How was EMDR developed?
  1. Shapiro, as part of her Ph.D. program and other environments, had knowledge of the use of eye positioning and movements related to a person accessing various components of memory.
  2. Shapiro combined various forms of psychotherapy into a structured set of procedures then applied rapid eye movements as a way to process the client’s disturbing memories.
    • Shapiro speculated that rapid eye movements would replicate the processing that occurs during the REM (Rapid Eye Movement) phase of sleep.
    • Shapiro viewed the rapid eye movements as activating the client’s Adaptive Information Processing system, thereby allowing the negative memory networks to be updated to present, known adaptive responses and beliefs.
What does EMDR look like in treatment?
  1. Overall Treatment Planning
    • Clients come to treatment expressing concerns.
    • The clinician will help the client understand the dynamics of the present concerns and how to adaptively manage them.
    • An overall treatment plan will be developed that will accomplish the client goals.
    • Within that treatment plan, EMDR therapy, along with other therapy approaches, will be used to accomplish treatment goals.
  2. EMDR Procedures
    • The client will be instructed, through a set of questions, to access and activate the negative experience and the desired adaptive resolution.
    • Sets of rapid eye movement (or other forms of bilateral stimulation) will be applied.
    • The client is encouraged to just “free associate” and allow the brain to work through the experience.
    • Sets of eye movements will be alternated with brief client reports of what is being experienced.
    • EMDR processing will continue until the past experience has been updated to an adaptive present perspective.
      • With long standing issues, this process may take multiple sessions.
  3. Integration
    • Once the disturbing experiences have been processed, the client and clinician work together to integrate these new insights and perspectives into their daily life.
Is it necessary to tell the clinician all the details of an experience in order for it to be processed?

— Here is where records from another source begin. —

import Literature.MathematicalPhysics.QuantumFieldTheory.Balaban1983to89.B15Claim189ChiOmega4Pin

/-!
# `Balaban1983to89.B15Claim189ZppOfRecordPin` — YM-DAG node N12 · [Balaban1989LargeFieldI] CMP **122** (1989) 175–202, (1.10)–(1.11) p. 179: THE INTERPOLATED NEW LARGE-FIELD
# REGIONS `Z″_{k−1}, …, Z″_{k₀+2}` OF THE (1.89) SITUATION — module 13's residual family `Zres` — PINNED TO lit-balaban's TORUS LARGE-FIELD REGIONS OF RECORD
# (`B15Eq112TorusCover.ZppT`, print's completion CONSTRUCTED and (1.12)'s admissibility PROVED on the universal cover by `B15Eq112Admissible`); THE COVER BRIDGE for def-T's
# layer enlargement `hullD`; and the identification: the situation's `Z″_j`, `j > h`, ARE those torus regions of record

statement-level bookkeeping over published theorems with citation tags; kernel-checked compositions of tree theorems; nothing here is a claim about the Yang–Mills
mass gap.

CITATION HEADER (lean-in-tree rule).  Source: [Balaban1989LargeFieldI] («[IV]»; page image `…-p005-x2.png` re-read by this seat), p. 179, verbatim: *"Define Z″_k = (Z′_{k−N₀})^{∼3} =
(Ω^{∼5}_{k−N₀+1})ᶜ ∩ Z, Z″_{k−N₀+1} = (Z′_{k−N₀})^∼ = (Ω^{∼7}_{k−N₀+1})ᶜ ∩ Z, (1.10) and complete these two sets to a sequence Z″_k, Z″_{k−1}, …, Z″_{k−N₀+2}, Z″_{k−N₀+1} in such a
way that the complements of these sets form an admissible sequence of domains based on partitions into M-cubes in the corresponding scales. Thus Z″_k, Z″_k∖Z″_{k−1} are unions of
M-cubes of the lattice T_η, and Z″ᶜ_k, Z″_{k−1} are separated by one layer of M-cubes. Similarly, Z″_{k−1}, Z″_{k−1}∖Z″_{k−2} are unions of L^{−1}M-cubes of this lattice, and Z″ᶜ_{k−1},
Z″_{k−2} are separated by one layer of L^{−1}M-cubes, and so on. Next, define Z″_j = (Ω_j^{∼5})ᶜ ∩ Z for j = k − N₀, k − N₀ − 1, …, k − N + 1 = h + 1, Z″_j = Z_j for j = h, h − 1, …, 1.
(1.11) This is the new sequence of the large field regions. We define new domains Ω″_j by Ω″_j = (Z″ᶜ_j ∩ Z) ∪ (Ω_j ∩ Zᶜ) for j = k, k − 1, …, h + 1, Ω″_j = Ω_j for j = h, h − 1, …, 1. (1.12)
The sequence {Ω″_j} is an admissible sequence"*; p. 179: *"the domains Ω_j^{∼n} are unions of L^{−(k−j)}MR_j-cubes of the lattice T_η"*; (1.19)–(1.21) pp. 180–181 (the determining sets
`𝔹_k^{(n)}(Z)` and `U″_{k,Z}` READ the sequence `Z″_j`).  [Balaban1988Convergent] («[III]») (2.1) p. 254, (2.5) p. 255, (2.13) p. 256, (2.16)–(2.17) p. 257, p. 264–265; [Balaban1987RG1]
(0.1) p. 251 (the torus).  Seat `pub-ymgap-dag-n12-e` (YM-PLAN Track A, HUMAN RULING D-0062; director-ym R134 row N12 s3), generation 7, module 19.  BY NAME and UNCHANGED: lit-balaban
p29 g14 `B15Eq112Admissible` (`completion`, `completion_top ∕ _bot`, `Zpp`, `zpp_of_le ∕ _lt`, `Hypotheses`, `Admissible`), p29 g17 `B15Eq112TorusCover` (`cover`, `lift`, `per`,
`cover_lift`, `cover_eq_cover_iff`, `cover_add_pmul`, `image_preimage`, `ZppC`, `ZppT`, `pullSeq`, `zppT_subset ∕ _mono ∕ _disjoint`, `Z_diff_zppT_subset`, `admissible_record`), p29 g13
`B15LatticeCubeTorus` (`pmul`, `cubeIdx_sub_pmul`), pv02 `B14DomainGeom` (`Pt`, `cubeIdx`, `cubeIdx_le`, `IdxNear`, `enl`), b02 `B16Stage3Regions` (`farZ`, `Zk`, `Zk0`), r11
`B14.Eq213MaximalDomains` (`side`, `cubeExt`), r12 `B15DeterminingSets.omegaPP` (the (1.12) display on the torus), def-T's `Node00.hullD`, def-R's `Node00.cubeIndices ∕ cubeEnl ∕
dCubeSide ∕ RkOfRecord`, module 11 (`omegaOfChain`), module 13 (`zppOfChain` + `_mid ∕ _k₀succ ∕ _top`, `Sit189.pinZpp`), module 14 (`D189OfHist`, `sitOfHist`), module 15 (`cubeOfSite`,
`cubeOfSite_mem_cubeIndices`, `mem_cubeEnl_cubeOfSite`, `lift_lt_mul_cubeIdx_add`, `Sit189.pinCubes ∕ pinDistAt`), module 16 (`enlD`, `enlD_apply`, `dCubeSide_pos`, `Sit189.pinLambda`,
`claim189_sitOfHist_Λ_of_flow`), module 17 (`Sit189.pinSides ∕ pinOmegaPP`), module 18 (`Sit189.pinXΩ4`, `claim189_sitOfHist_ΛΩχ_of_flow`, `claim189_sitOfHist₁₃_ΛΩχ_of_inInterval`).

WHY THIS FILE.  After modules 13 ∕ 16 ∕ 17 ∕ 18 every region letter of the (1.89) situation at the record is an object of record EXCEPT the component union `Z` (a (1.99) summation
variable: term data) and the INTERPOLATED members `Z″_j`, `k₀ + 2 ≤ j ≤ k − 1`, of (1.10) — module 13's `zppOfChain` took them as a residual family `Zres` (print: *«complete these two
sets … in such a way that»*).  These members are NOT decorative: the configuration `U″_{k,Z}` of (1.21) — the subject of (1.89) — reads EVERY `Z″_j`, `h < j ≤ k`, through the
determining sets (1.14)–(1.19).  Print's completion EXISTS IN THE TREE: lit-balaban p29 constructed it on the universal cover `ℤᵈ` (`B15Eq112Admissible.completion`: `E_k = Z″ᶜ_k`,
`E_j = E_{j+1}` plus one layer of `s_{j+1}`-cubes, `E_{k₀+1} = Z″ᶜ_{k₀+1}`; the geometric sum fits into the two layers `Ω^{∼7}∖Ω^{∼5}`), PROVED *«{Ω″_j} is an admissible sequence»*
(`Hypotheses.admissible_omegaPP_completion`), and descended the sequence to the torus of record (`B15Eq112TorusCover.ZppT`, the *torus large-field regions of record*, deck
invariance `zppC_inter_deck`).  THIS FILE (§2) pins `Zres :=` that torus sequence read at the term's data (`zppOfRecordT`: `L`, `M`, `R_j = RkOfRecord L r g_j`, `k₀ = k′ − N₀`, `k′`,
`omegaOfChain s`, `Z`) and proves that the pin is COHERENT with module 13's printed members: for EVERY `j > h`, `zppOfChain … (zppOfRecordT …) j = zppOfRecordT … j` — at `j = k′`,
`k₀ + 1` and `h < j ≤ k₀` because module 13's formulas `(Ω^{∼5}_{k₀+1})ᶜ ∩ Z`, `(Ω^{∼7}_{k₀+1})ᶜ ∩ Z`, `(Ω_j^{∼5})ᶜ ∩ Z` over def-T's `hullD` on `T_η` ARE p29's cover-side `farZ`
members descended to `T_η`.  That identification needs ONE geometric fact, proved in §1: THE COVER BRIDGE `π⁻¹(hullD P s n X) = enl s n (π⁻¹X)` (`s ∣ 2L^{m+K}`) between def-T's
torus enlargement and pv02's cover enlargement — one notion of *«surrounded by n layers»* ([III] p. 265) on the two carriers of the tree.  Then (§3) p29's certified structure
transfers BY NAME to the situation's own regions: nested above `h`, disjoint from `Ω_j`, `Z∖Z″_{h+1} ⊆ Ω_h`, and the (1.12) domains built from them ADMISSIBLE on the cover (under p29's
located `Hypotheses` on the term's data); (§4) module 18's display at the `Zres`-pinned stack.  After this file the ONLY residual region letter of the situation is `Z`.

* §1 THE COVER BRIDGE: `cubeIdx_of_mem_cubeExt_zero`, `abs_cubeIdx_sub_le_of_mem_cubeExt`, `mem_cubeExt_of_abs_cubeIdx_sub_le` (collar ↔ index distance), `cubeIdx_add_pmul`,
  `idxNear_add_pmul_iff`, `mem_enl_preimage_add_pmul_iff` (deck invariance, side dividing the period), ★ **`preimage_cover_hullD`**, `preimage_cover_compl_hullD_inter`,
  `compl_hullD_inter_eq_image_farZ`.
* §2 `omegaT` (the chain as torus data with print's `Ω₀ = T_η`), `zppOfRecordT` (+ `_apply`, `_subset`), `dCubeSide_eq_side_mul`, THE PIN **`Node00.Sit189.pinZres σ ν M g s N₀`** (+ faces, comm, `pinZres_then_pinZpp`), ★ **`zppOfChain_eq_zppOfRecordT`**.
* §3 AT THE FULL STACK `pinZres → pinSides → pinXΩ4 → pinOmegaPP → pinLambda → pinDistAt → pinZpp → pinCubes → sitOfHist`: `Zpp_stack` (`rfl`), ★★ `Zpp_stack_eq_zppOfRecordT`,
  `Zpp_stack_subset_Z`, ★★ `Zpp_stack_structure` (p29's `zppT_mono ∕ zppT_disjoint ∕ Z_diff_zppT_subset ∕ admissible_record` by name), `Zpp_stack_low` (below `h`: module 13's `Z_j ∩ Z`).
* §4 THE (1.89) DISPLAY AT THE `Zres`-PINNED STACK: ★★★ `claim189_sitOfHist_ΛΩχZ_of_flow`, `claim189_sitOfHist₁₃_ΛΩχZ_of_inInterval` (module 18's theorems at `σ := σ.pinZres …`).

LOCATED (nothing asserted): (i) the identification `Zpp_stack_eq_zppOfRecordT` needs the cube sides in use to divide the torus period `2L^{m+K}` (the `M`-cubes of the top scale,
`L^{k′}M`, and the `L^{−(k−j)}MR_j`-cubes, `h < j ≤ k₀`) — print's standing arrangement of compatible partitions, the same hypotheses as p29's bridge `preimage_omegaPP_record`; and
print's `N₀`-equation in p29's form `L^{k₀+1}MR_{k₀+1} = L^{k′}M` (p29's `Hypotheses.hN₀`; module 16 §3 `RkOfRecord_eq_pow_N0OfSeq` derives `R_{k₀+1} = L^{N₀−1}` from one step of
monotone couplings); (ii) the STRUCTURE (nesting, disjointness, admissibility) is p29's, under p29's located `Hypotheses` on the cover data of the term (the chain `{Ω_j}` pulled back
[III]-(2.13)-admissible — the separation of the (2.1)-chain —, the p. 177 (ii) eight-layer margin inside `Z`, `Z` a union of `MR_k`-cube components of `Λ_kᶜ` closed under adjacency
outside `Ω_k`, `N > N₀ ≥ 2`); this file does not derive `Hypotheses` from the record (the (2.1)-chain's separation is def-R ∕ def-P11's `Sect2.SeqSeparated` business); (iii) below
`h` (`j + N ≤ k′`) the stack's `Z″_j` is module 13's `Λ_jᶜ ∩ Z` (print's `Z″_j = Z_j`), NOT `zppOfRecordT j` (p29's torus sequence does not model the old regions); (iv) which
completion print takes is not fixed (*«in such a way that»*); p29 §6 covers every admissible completion, §4 exhibits the thinnest — the one pinned here.

HONEST FRAMING.  Count-neutral: one data transformer, a cover∕torus bridge for cube layers, set algebra, and p29's theorems by name; NO estimate of Bałaban's asserted; N12 NOT
discharged; one finite four-torus programme at fixed `ε`, Bałaban AS PRINTED with locators; nothing continuum ∕ ℝ⁴ ∕ OS ∕ mass gap ∕ Clay.  No `sorry`, no `axiom`, no `instance`,
no `notation`.
-/

noncomputable section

No, full disclosure of the experience is not necessary for the experience to be processed.

Will emotions and sensations be experienced?

Yes – emotions and sensations may come up during processing, although the client will be prepared and safely managed by the clinician during processing.

Is EMDR like hypnosis?

No, during EMDR processing, the client is present and fully in control of the experience.

Is EMDR a brief treatment?

EMDR therapy , as with all treatment approaches, will help clients accomplish their treatment goals.

  • The length of time that it takes is dependent upon the client’s complexity. 
  • Frequently EMDR therapy is only one of several treatment interventions used to accomplish the client’s treatment goals.

One of the first things we ask clients is what is the level of distress you are experiencing.  1-10, 10 being the most distress.  Look at this graph below to help you determine the level of distress that something is bothering you. 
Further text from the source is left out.